From the line containing "Pure kernel mathematics" onward, retype each line of the entries below exactly, last line included.

Data excerpts
|---|

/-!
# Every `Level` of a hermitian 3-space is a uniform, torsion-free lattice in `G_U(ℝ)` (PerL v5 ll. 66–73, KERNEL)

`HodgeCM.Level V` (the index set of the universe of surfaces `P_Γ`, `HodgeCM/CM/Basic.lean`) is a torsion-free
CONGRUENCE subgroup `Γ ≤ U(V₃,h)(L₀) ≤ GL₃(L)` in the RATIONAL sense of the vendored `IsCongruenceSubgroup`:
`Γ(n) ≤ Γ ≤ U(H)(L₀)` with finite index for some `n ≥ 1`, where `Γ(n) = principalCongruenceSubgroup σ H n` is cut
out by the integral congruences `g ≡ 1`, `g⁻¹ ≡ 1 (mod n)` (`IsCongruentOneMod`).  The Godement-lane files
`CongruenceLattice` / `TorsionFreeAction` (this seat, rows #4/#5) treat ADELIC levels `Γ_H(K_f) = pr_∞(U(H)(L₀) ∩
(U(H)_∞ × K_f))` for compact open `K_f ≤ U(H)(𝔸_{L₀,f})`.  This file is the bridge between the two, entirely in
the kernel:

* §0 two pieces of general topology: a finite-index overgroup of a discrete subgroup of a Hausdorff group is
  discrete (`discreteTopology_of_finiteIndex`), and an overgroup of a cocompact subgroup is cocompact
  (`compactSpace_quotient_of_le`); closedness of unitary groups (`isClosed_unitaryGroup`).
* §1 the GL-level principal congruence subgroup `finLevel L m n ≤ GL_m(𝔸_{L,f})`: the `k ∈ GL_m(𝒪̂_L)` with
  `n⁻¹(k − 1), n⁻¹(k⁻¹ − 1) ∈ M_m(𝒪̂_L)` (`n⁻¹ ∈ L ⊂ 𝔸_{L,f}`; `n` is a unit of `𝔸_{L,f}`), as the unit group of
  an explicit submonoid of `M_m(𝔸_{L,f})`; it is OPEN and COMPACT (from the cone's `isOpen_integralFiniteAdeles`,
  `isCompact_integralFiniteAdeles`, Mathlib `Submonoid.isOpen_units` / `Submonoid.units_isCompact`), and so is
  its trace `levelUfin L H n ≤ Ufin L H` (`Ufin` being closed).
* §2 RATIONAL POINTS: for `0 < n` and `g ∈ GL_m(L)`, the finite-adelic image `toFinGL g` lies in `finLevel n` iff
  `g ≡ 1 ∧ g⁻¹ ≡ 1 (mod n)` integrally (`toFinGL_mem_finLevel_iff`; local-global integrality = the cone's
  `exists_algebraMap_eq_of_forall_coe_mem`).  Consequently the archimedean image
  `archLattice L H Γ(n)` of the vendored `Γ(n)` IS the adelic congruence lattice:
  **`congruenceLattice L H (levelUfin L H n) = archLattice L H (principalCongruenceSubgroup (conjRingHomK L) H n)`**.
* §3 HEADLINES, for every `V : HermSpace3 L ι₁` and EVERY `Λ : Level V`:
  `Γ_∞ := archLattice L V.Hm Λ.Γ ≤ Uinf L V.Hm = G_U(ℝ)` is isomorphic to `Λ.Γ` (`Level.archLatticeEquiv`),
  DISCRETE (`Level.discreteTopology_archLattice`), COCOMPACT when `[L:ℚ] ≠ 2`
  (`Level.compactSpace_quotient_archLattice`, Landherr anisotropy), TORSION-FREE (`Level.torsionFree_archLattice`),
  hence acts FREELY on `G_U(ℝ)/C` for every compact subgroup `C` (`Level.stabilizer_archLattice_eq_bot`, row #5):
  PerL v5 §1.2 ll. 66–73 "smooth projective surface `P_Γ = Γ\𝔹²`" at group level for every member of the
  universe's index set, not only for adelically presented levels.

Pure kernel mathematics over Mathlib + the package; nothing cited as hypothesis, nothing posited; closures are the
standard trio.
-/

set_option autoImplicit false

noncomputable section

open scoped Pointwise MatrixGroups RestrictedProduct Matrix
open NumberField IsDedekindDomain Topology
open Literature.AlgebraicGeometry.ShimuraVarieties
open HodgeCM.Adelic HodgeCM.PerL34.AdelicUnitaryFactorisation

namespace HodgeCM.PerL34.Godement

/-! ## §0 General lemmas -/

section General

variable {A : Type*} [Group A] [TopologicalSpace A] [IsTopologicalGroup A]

|---|

◆ Solved problem:
Pure kernel mathematics over Mathlib + the package; nothing cited as hypothesis, nothing posited; closures are the
standard trio.
-/

set_option autoImplicit false

noncomputable section

open scoped Pointwise MatrixGroups RestrictedProduct Matrix
open NumberField IsDedekindDomain Topology
open Literature.AlgebraicGeometry.ShimuraVarieties
open HodgeCM.Adelic HodgeCM.PerL34.AdelicUnitaryFactorisation

namespace HodgeCM.PerL34.Godement

/-! ## §0 General lemmas -/

section General

variable {A : Type*} [Group A] [TopologicalSpace A] [IsTopologicalGroup A]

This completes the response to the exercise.